For the "medium-sized" kernel $\{1,(1\,2\,3),(1\,3\,2)\}$, you might simply observer that such an operation is indeed equivalent to a faithful operation $S_3/\ker \phi\cong S_2$. And yes, such an operation is given exectly by choosing an element of order two in $S_4$.

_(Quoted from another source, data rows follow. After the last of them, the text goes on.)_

import Literature.NumberTheory.Automorphic.AsaiSign
import Literature.NumberTheory.Automorphic.AutomorphicRepsGLSatakeFlathProofs
import Literature.NumberTheory.Automorphic.BaseChangeInductionAlong
import HarnessLib

/-!
# `HostInducedRep` (stmt-Langlands-10902) — negative knowledge I: the typed Asai sign

Support lemmas of the standing disprover (`Cruxes/HostInducedRep/Disproof.lean`, gen-5 §13) for the
sign stubs of the two filed lines of the crux (`Lines/one-transparent-pane.lean`: `stub_signPin`,
`stub_paneLaw`, `stub_package`; `Lines/grs-explicit-descent.lean`: `stub_signedTwist`), all of which
consume or produce the accepted predicates `AutomorphicRepData.HasAsaiPole` / `HasAsaiSign` of
`Literature.NumberTheory.Automorphic.AsaiSign`.  None asserts a route statement; they record what
the TYPED sign is and is not.

* `hasAsaiPole_of_forall_not_isAsaiDatum`, `hasAsaiSign_of_forall_not_isAsaiDatum` — the typed pole
  is a `∀` over Asai data, so a representation datum WITHOUT Asai data has the pole for BOTH signs
  (vacuity hazard of every statement concluding something from `HasAsaiSign c κ`).
* `inertiaDeg_eq_two_of_smul_eq_of_isUnramifiedIn`, `exists_isAsaiDatum` — the cure, outright: over a
  quadratic `E/F` with non-trivial `c` EVERY automorphic representation datum of `GL_N(𝔸_E)` admits
  an Asai datum (Flath's cofiniteness `hasSatakeParamAt_cofinite_holds` + finiteness of the
  different `finite_setOf_not_isUnramifiedIn` + "a `c`-fixed place over an unramified `v` is inert,
  `f = 2`").  This is the input of Mok-uniqueness (`existsUnique_hasAsaiSign`) that `stub_paneLaw`
  needs and its docstring only asserts.
* `not_hasAsaiPole_of_frequently_not_multipliable` — the typed pole is a limit of the RAW partial
  Asai Euler product (`partialAsaiL`, a `tprod` with junk value `1`): ONE Asai datum whose raw product
  is non-multipliable at points accumulating at `1⁺` kills `HasAsaiPole` for both signs.  For rank
  `≥ 3` multipliability on `1 < Re s ≤ 3/2` is Ramanujan-strength (accepted
  `AsaiSignContinuation.lean`), so an obligation `HasAsaiSign … 1` on a representation not known to
  be tempered is, as typed, beyond print and dischargeable only modulo the named fact
  `Mok2014_partialAsaiL_pole_dichotomy`.
* `signPin_cosets_disjoint`, `asaiSign_unique_of_signPin`, `exists_isAsaiDatum_of_signPin` — with
  the statement of `stub_signPin` as a (verbatim) hypothesis: the sign pin PROVES the uniqueness half
  of Mok's dichotomy for pane-type representations (so it is provable at best modulo that fact).

Mathlib + accepted tree only. [folklore]
-/

noncomputable section

-- single-conjunct summit `Summits/Langlands/Langlands` (D-0017): the doubled namespace is the tree's layout
set_option linter.dupNamespace false

open scoped Classical Topology
open Filter NumberField IsDedekindDomain
open Literature.NumberTheory.Automorphic

namespace Summit.Langlands.Langlands.Theorems.HostInducedRep.Negative

variable {F E : Type} [Field F] [NumberField F] [Field E] [NumberField E] [Algebra F E]
  {N : ℕ} {hcpt : isCompact_glFiniteIntegralLevel N E}

/-- **Vacuity hazard of the typed pole predicate.**  `HasAsaiPole` quantifies over Asai data; a
representation datum with NO Asai datum has a pole at `s = 1` for BOTH signs. [folklore] -/
theorem hasAsaiPole_of_forall_not_isAsaiDatum (π : AutomorphicRepData (AutomorphyDatum.gl N E hcpt))
    (c : E ≃ₐ[F] E) (h : ∀ S A, ¬ π.IsAsaiDatum c S A) (η : ℤˣ) : π.HasAsaiPole c η :=
  fun S A hSA ↦ (h S A hSA).elim

/-- … hence BOTH Asai signs hold for a datum without Asai data. [folklore] -/
theorem hasAsaiSign_of_forall_not_isAsaiDatum (π : AutomorphicRepData (AutomorphyDatum.gl N E hcpt))
    (c : E ≃ₐ[F] E) (h : ∀ S A, ¬ π.IsAsaiDatum c S A) (κ : ℤˣ) : π.HasAsaiSign c κ :=
  hasAsaiPole_of_forall_not_isAsaiDatum π c h _

/-- **A `c`-fixed place above a place unramified in the quadratic `E` is inert: `f(w|v) = 2`.**
The fibre of `v = w ∩ 𝓞 F` is the `{1, c}`-orbit of `w` (`HeightOneSpectrum.eq_or_eq_smul_of_under_eq`),
i.e. `{w}`; the fundamental identity at an unramified `v` (`finsum_inertiaDeg_eq_finrank`) reads
`f(w|v) = [E : F] = 2`. [folklore] -/
theorem inertiaDeg_eq_two_of_smul_eq_of_isUnramifiedIn (h2 : Module.finrank F E = 2)
    {c : E ≃ₐ[F] E} (hc : c ≠ 1) {w : HeightOneSpectrum (𝓞 E)} (hcw : c • w = w)
    (hv : Algebra.IsUnramifiedIn (𝓞 E) (w.under (𝓞 F)).asIdeal) :
    w.asIdeal.inertiaDeg (𝓞 F) = 2 := by
  have h := finsum_inertiaDeg_eq_finrank (E := E) (w.under (𝓞 F)) hv
  have hset : {w' : HeightOneSpectrum (𝓞 E) | w'.asIdeal.under (𝓞 F) = (w.under (𝓞 F)).asIdeal} =
      {w} := by
    ext w'
    simp only [Set.mem_setOf_eq, Set.mem_singleton_iff]
    constructor
    · intro hw'
      have hu : w'.under (𝓞 F) = w.under (𝓞 F) :=
        HeightOneSpectrum.ext (by rw [HeightOneSpectrum.under_asIdeal]; exact hw')
      rcases HeightOneSpectrum.eq_or_eq_smul_of_under_eq h2 hc hu with h' | h'
      · exact h'
      · rw [h', hcw]
    · rintro rfl
      rw [HeightOneSpectrum.under_asIdeal]
  rw [hset, finsum_mem_singleton, h2] at h
  exact h

/-- **Asai data exist** for every automorphic representation datum of `GL_N(𝔸_E)` over a quadratic
`E/F` with non-trivial `c`: `S` = the places of `F` ramified in `E` (finitely many,
`finite_setOf_not_isUnramifiedIn`) together with the places below the finitely many places where
`π` has no Satake parameter (Flath, `hasSatakeParamAt_cofinite_holds`), `A w` = the Satake
parameter where there is one; `c`-fixed places above `v ∉ S` are inert
(`inertiaDeg_eq_two_of_smul_eq_of_isUnramifiedIn`). [folklore] -/
theorem exists_isAsaiDatum (h2 : Module.finrank F E = 2) {c : E ≃ₐ[F] E} (hc : c ≠ 1)
    (π : AutomorphicRepData (AutomorphyDatum.gl N E hcpt)) :
    ∃ (S : Set (HeightOneSpectrum (𝓞 F))) (A : SatakeFamily E), π.IsAsaiDatum c S A := by
  set B : Set (HeightOneSpectrum (𝓞 E)) := {w | ¬ π.IsUnramifiedAt w} with hB
  have hBfin : B.Finite := by
    have h := AutomorphicRepData.hasSatakeParamAt_cofinite_holds π
    rwa [AutomorphicRepData.hasSatakeParamAt_cofinite, Filter.eventually_cofinite] at h
  set R : Set (HeightOneSpectrum (𝓞 F)) := {v | ¬ Algebra.IsUnramifiedIn (𝓞 E) v.asIdeal} with hR
  have hRfin : R.Finite :=
    Literature.NumberTheory.GaloisRepresentations.finite_setOf_not_isUnramifiedIn F E
  refine ⟨R ∪ (fun w ↦ w.under (𝓞 F)) '' B,
    fun w ↦ if h : π.IsUnramifiedAt w then h.choose else 0, hRfin.union (hBfin.image _), ?_, ?_⟩
  · intro w hw
    have hunr : π.IsUnramifiedAt w := by
      by_contra hw'
      exact hw (Or.inr ⟨w, hw', rfl⟩)
    simp only [dif_pos hunr]
    exact hunr.choose_spec
  · intro w hw hcw
    have hunrIn : Algebra.IsUnramifiedIn (𝓞 E) (w.under (𝓞 F)).asIdeal := by
      by_contra hv
      exact hw (Or.inl hv)
    exact inertiaDeg_eq_two_of_smul_eq_of_isUnramifiedIn h2 hc hcw hunrIn

/-- **One bad datum kills the typed pole for both signs.**  If for some Asai datum `(S, A)` the raw
partial Asai Euler product is not multipliable at points `s` accumulating at `1` inside
`{1 < Re s}`, then `partialAsaiL S c A η s = 1` there (junk value of `tprod`), `(s-1)·1 → 0`, and
`HasAsaiPole c η` fails — for every `η`.  For rank `≥ 3` multipliability on `1 < Re s ≤ 3/2` is
Ramanujan-strength (accepted `AsaiSignContinuation.lean`). [folklore] -/
theorem not_hasAsaiPole_of_frequently_not_multipliable
    (π : AutomorphicRepData (AutomorphyDatum.gl N E hcpt)) (c : E ≃ₐ[F] E)
    {S : Set (HeightOneSpectrum (𝓞 F))} {A : SatakeFamily E} (hSA : π.IsAsaiDatum c S A) (η : ℤˣ)
    (h : ∃ᶠ s in 𝓝[{s : ℂ | 1 < s.re}] 1,
      ¬ Multipliable fun v : {v : HeightOneSpectrum (𝓞 F) // v ∉ S} =>
        ((asaiLocalPolynomial c A η (placeAbove E v.1)).eval ((v.1.residueCard : ℂ) ^ (-s)))⁻¹) :
    ¬ π.HasAsaiPole c η := by
  intro hpole
  obtain ⟨r, hr, hlim⟩ := hpole hSA
  set L : Filter ℂ := 𝓝[{s : ℂ | 1 < s.re}] 1 with hL
  set T : Set ℂ := {s | ¬ Multipliable fun v : {v : HeightOneSpectrum (𝓞 F) // v ∉ S} =>
    ((asaiLocalPolynomial c A η (placeAbove E v.1)).eval ((v.1.residueCard : ℂ) ^ (-s)))⁻¹} with hT
  haveI hne : (L ⊓ 𝓟 T).NeBot := Filter.frequently_iff_neBot.mp h
  have h1 : Tendsto (fun s ↦ (s - 1) * partialAsaiL S c A η s) (L ⊓ 𝓟 T) (𝓝 r) :=
    hlim.mono_left inf_le_left
  have h0 : Tendsto (fun s : ℂ ↦ s - 1) (L ⊓ 𝓟 T) (𝓝 0) :=
    tendsto_sub_one_nhdsWithin_one_lt_re.mono_left inf_le_left
  have heq : (fun s : ℂ ↦ s - 1) =ᶠ[L ⊓ 𝓟 T] fun s ↦ (s - 1) * partialAsaiL S c A η s := by
    refine Filter.eventually_inf_principal.mpr (Filter.Eventually.of_forall fun s hs ↦ ?_)
    show s - 1 = (s - 1) * partialAsaiL S c A η s
    unfold partialAsaiL
    rw [tprod_eq_one_of_not_multipliable hs, mul_one]
  exact hr (tendsto_nhds_unique h1 (h0.congr' heq))

/-- The two cosets pinned by `κ = 1` and `κ = -1` in `stub_signPin` (`(N-1)/2 + (1-κ)/4 + ℤ`) are
disjoint (`(1-κ)/4 ∈ {0, ½}`; they differ by `½ ∉ ℤ`). [folklore] -/
theorem signPin_cosets_disjoint (N : ℕ) (a : ℂ)
    (h₁ : ∃ m : ℤ, a = (m : ℂ) + ((N : ℂ) - 1) / 2 + (1 - (((1 : ℤˣ) : ℤ) : ℂ)) / 4)
    (h₂ : ∃ m : ℤ, a = (m : ℂ) + ((N : ℂ) - 1) / 2 + (1 - (((-1 : ℤˣ) : ℤ) : ℂ)) / 4) : False := by
  obtain ⟨m₁, hm₁⟩ := h₁
  obtain ⟨m₂, hm₂⟩ := h₂
  have h : ((2 * (m₁ - m₂) : ℤ) : ℂ) = ((1 : ℤ) : ℂ) := by
    push_cast
    rw [hm₁] at hm₂
    push_cast at hm₂
    linear_combination 2 * hm₂
  exact absurd (Int.cast_injective h) (by omega)

/-- **The sign pin proves the uniqueness half of Mok's dichotomy for pane-type `P`.**  The
hypothesis `hpin` is the statement of the lever `stub_signPin` of `Lines/one-transparent-pane.lean`,
VERBATIM (the Asai sign `κ` pins the coset of the archimedean exponents at a `c`-fixed complex place
to `(N-1)/2 + (1-κ)/4 + ℤ`).  Under it, a cuspidal conjugate self-dual `P` (`N ≥ 1`) over a quadratic
`E/F` with a `c`-fixed complex place `σ` showing a multiplicity-free, NONEMPTY set of exponents in
one real coset has AT MOST ONE typed Asai sign — what the tree otherwise takes from the named fact
`Mok2014_partialAsaiL_pole_dichotomy` (`hasAsaiPole_unique`).  So `stub_signPin` is provable at best
modulo that fact. [folklore] -/
theorem asaiSign_unique_of_signPin
    (hpin : ∀ (F E : Type) [Field F] [NumberField F] [Field E] [NumberField E] [Algebra F E]
        (c : E ≃ₐ[F] E), Module.finrank F E = 2 → c ≠ 1 →
      ∀ (N : ℕ) (hcpt : isCompact_glFiniteIntegralLevel N E) (P : CuspidalAutomorphicRepData N E hcpt)
        (κ : ℤˣ) (χ : (E →+* ℂ) → Multiset ℂ) (σ : E →+* ℂ) (r : ℝ),
        0 < N → P.1.IsConjSelfDualAE c → P.1.HasAsaiSign c κ → P.1.HasArchParameter χ →
        NumberField.ComplexEmbedding.IsConj σ c → (χ σ).Nodup →
        (∀ a ∈ χ σ, ∃ m : ℤ, a = (m : ℂ) + (r : ℂ)) →
        ∀ a ∈ χ σ, ∃ m : ℤ, a = (m : ℂ) + ((N : ℂ) - 1) / 2 + (1 - ((κ : ℤ) : ℂ)) / 4)
    {c : E ≃ₐ[F] E} (h2 : Module.finrank F E = 2)
    (hc : c ≠ 1) (P : CuspidalAutomorphicRepData N E hcpt) (hN : 0 < N)
    (hcsd : P.1.IsConjSelfDualAE c) {χ : (E →+* ℂ) → Multiset ℂ} (hχ : P.1.HasArchParameter χ)
    {σ : E →+* ℂ} (hσ : NumberField.ComplexEmbedding.IsConj σ c) (hnd : (χ σ).Nodup) {r : ℝ}
    (hcoset : ∀ a ∈ χ σ, ∃ m : ℤ, a = (m : ℂ) + (r : ℂ)) {a : ℂ} (ha : a ∈ χ σ)
    {κ κ' : ℤˣ} (hκ : P.1.HasAsaiSign c κ) (hκ' : P.1.HasAsaiSign c κ') : κ = κ' := by
  have h := fun (θ : ℤˣ) (hθ : P.1.HasAsaiSign c θ) ↦
    hpin F E c h2 hc N hcpt P θ χ σ r hN hcsd hθ hχ hσ hnd hcoset a ha
  rcases Int.units_eq_one_or κ with rfl | rfl <;> rcases Int.units_eq_one_or κ' with rfl | rfl
  · rfl
  · exact (signPin_cosets_disjoint N a (h 1 hκ) (h (-1) hκ')).elim
  · exact (signPin_cosets_disjoint N a (h 1 hκ') (h (-1) hκ)).elim
  · rfl

/-- Corollary (the pin also consumes Flath): under the statement of `stub_signPin`, a pane-type `P`
as above necessarily ADMITS an Asai datum — otherwise both signs hold vacuously
(`hasAsaiSign_of_forall_not_isAsaiDatum`) and `1 = -1`.  (Outright true by `exists_isAsaiDatum`;
recorded to show which tree facts any proof of the stub touches.) [folklore] -/
theorem exists_isAsaiDatum_of_signPin
    (hpin : ∀ (F E : Type) [Field F] [NumberField F] [Field E] [NumberField E] [Algebra F E]
        (c : E ≃ₐ[F] E), Module.finrank F E = 2 → c ≠ 1 →
      ∀ (N : ℕ) (hcpt : isCompact_glFiniteIntegralLevel N E) (P : CuspidalAutomorphicRepData N E hcpt)
        (κ : ℤˣ) (χ : (E →+* ℂ) → Multiset ℂ) (σ : E →+* ℂ) (r : ℝ),
        0 < N → P.1.IsConjSelfDualAE c → P.1.HasAsaiSign c κ → P.1.HasArchParameter χ →
        NumberField.ComplexEmbedding.IsConj σ c → (χ σ).Nodup →
        (∀ a ∈ χ σ, ∃ m : ℤ, a = (m : ℂ) + (r : ℂ)) →
        ∀ a ∈ χ σ, ∃ m : ℤ, a = (m : ℂ) + ((N : ℂ) - 1) / 2 + (1 - ((κ : ℤ) : ℂ)) / 4)
    {c : E ≃ₐ[F] E} (h2 : Module.finrank F E = 2)
    (hc : c ≠ 1) (P : CuspidalAutomorphicRepData N E hcpt) (hN : 0 < N)
    (hcsd : P.1.IsConjSelfDualAE c) {χ : (E →+* ℂ) → Multiset ℂ} (hχ : P.1.HasArchParameter χ)
    {σ : E →+* ℂ} (hσ : NumberField.ComplexEmbedding.IsConj σ c) (hnd : (χ σ).Nodup) {r : ℝ}
    (hcoset : ∀ a ∈ χ σ, ∃ m : ℤ, a = (m : ℂ) + (r : ℂ)) {a : ℂ} (ha : a ∈ χ σ) :
    ∃ (S : Set (HeightOneSpectrum (𝓞 F))) (A : SatakeFamily E), P.1.IsAsaiDatum c S A := by
  by_contra hno
  push Not at hno
  have hboth := hasAsaiSign_of_forall_not_isAsaiDatum P.1 c hno
  exact absurd (asaiSign_unique_of_signPin hpin h2 hc P hN hcsd hχ hσ hnd hcoset ha (hboth 1)
    (hboth (-1))) (by decide)

end Summit.Langlands.Langlands.Theorems.HostInducedRep.Negative

end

However, I am not satisfied with your argument for trivial kernel, i.e. that an injection $S_3\to S_4$ automatically means that one point is fixed. For example, with six instead of four elements this would obviously not be true: One way to operate would be to perform the same permutations on the first and on thel last three elements. With four elements as actually given here, you are right, but it has to be shown! (Hint: Consider the operation of a 3-cycle.) Moreover, merely selecting three out four elements does not uniquely determine the operation. Ultimately, you should find 24 instead of 4 faithful operations.

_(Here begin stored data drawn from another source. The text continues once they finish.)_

/-
Copyright (c) 2026. Released under Apache 2.0 license as described in the file LICENSE.
Track B ∕ K2-LIT, crux h413 = `stmt-HodgeConjecture-24833`; seat `hodgecm-mathlib-K2E3-p12` (g7); deal (69) «(f3-sph)», FILE A (gap (GP)).
-/
import Mathlib.Analysis.MellinInversion
import Mathlib.Analysis.SpecialFunctions.ImproperIntegrals
import Mathlib.MeasureTheory.Integral.IntegralEqImproper
import Mathlib.Analysis.Calculus.Deriv.Support
import Mathlib.MeasureTheory.Integral.Prod
import HarnessLib

/-!
# K2·E1 — `K2E1MellinPaleyWienerHalfLine`: MELLIN ANALYSIS OF `C²_c((0,∞))` — convergence, holomorphy, integration by parts, `O(y⁻²)` decay, inversion in the «`H^z`»
# convention, and the two PARSEVAL identities of the pseudo-Eisenstein inner product formula [MoeglinWaldspurger1995, II.1.2–II.1.4, II.2.1] (pure analysis)

Track B ∕ K2-LIT, crux h413 = `stmt-HodgeConjecture-24833`, route `HCCMUnconditional`; cell `hodgecm-mathlib`, squad K2, ENGINE E1; dealer K2E1-plan (g6) deal (69) 2026-09-04
(«(f3-sph) `K2E1PseudoEisensteinInnerProductCMTwo`»): gap **(GP)** of the census (seat `hodgecm-mathlib-K2E3-p12` (g7)).  THEOREMS ONLY (no `def`, no `instance`, no notation, no
named-fact hypothesis, no `sorry`); lane `--supports stmt-HodgeConjecture-24833 --as helper` (count-neutral).  Closes no socket.
CONVENTION.  Mathlib's `mellin f s = ∫_{(0,∞)} t^{s−1} f(t) dt`; the Eisenstein variable is `z` (`H^z`), so the transform of record is `f̃(z) := mellin f (−z)` and the inversion reads
`f(r) = (2π)⁻¹ ∫_ℝ r^{σ₀+iy} f̃(σ₀+iy) dy`.  For `f, g ∈ C²_c((0,∞))` (`ContDiff ℝ 2`, compact support, `tsupport ⊆ (0,∞)`): §1 convergence at ALL `s`, whole-line integral, norm bound,
holomorphy; §2 INTEGRATION BY PARTS `mellin f s = −s⁻¹·mellin f′ (s+1)`, twice; §3 DECAY `‖mellin f (σ+iy)‖ ≤ B(σ)∕y²`, **`verticalIntegrable_mellin`** (every `σ`); §4 INVERSION
**`eq_integral_cpow_mul_mellin_neg`**; §5 `mellin_conj`, a product-majorant Fubini swap, PARSEVAL I **`setIntegral_mul_conj_mul_cpow_eq`**
(`∫_0^∞ f·conj g·r^{−2} dr = (2π)⁻¹∫ f̃(z)·conj g̃(1−z̄) dy`, `z = σ₀+iy`) and PARSEVAL II **`setIntegral_mul_cpow_mul_conj_integral_eq`** (for `c` continuous bounded on the line:
`∫_0^∞ f(r) r^{−2} conj((2π)⁻¹∫ g̃(w)c(w)r^{1−w}) dr = (2π)⁻¹ ∫ f̃(z)·conj g̃(z̄)·conj c(z̄) dy`) — the `w = 1` and `w = w₀` terms of MW II.2.1 in rank one.
HONEST LABEL: HC_CM is proved only modulo the 7 printed citations (2 remaining named inputs: hLiu418 = `stmt-HodgeConjecture-24832`, h413 = `stmt-HodgeConjecture-24833`) until rung 0
closes; this file asserts no named fact and closes no socket.  References: [MoeglinWaldspurger1995] II.1.2–II.1.4, II.2.1; [Garrett2018] §1.8; [Titchmarsh1948] §1.29, Thm 71–72.
-/

set_option autoImplicit false
-- the mandated namespace repeats the single-problem summit's segment (`HodgeConjecture.HodgeConjecture`)
set_option linter.dupNamespace false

After so many comments let's start afresh counting all homomorphisms $f\colon S_3\to S_4$. Note that $S_3$ is generated by $\sigma =(1\,2)$ and $\tau=(1\,2\,3)$, hence $f$ is already determined if we know $f(\sigma)$ and $f(\tau)$. The order of $f(\tau)$ must be a divisor of the order of $\tau$, i.e. either $f(\tau)=1$ or $f(\tau)$ is one of the 8 elements of order 3 in $S_4$. Similarly, $f(\sigma)=1$ or it is one of the 9 elements of order 2.

(i) If $f(\tau)=1$ nothing restricts our choice for $f(\sigma)$, so we find $10$ homomorphisms of this kind.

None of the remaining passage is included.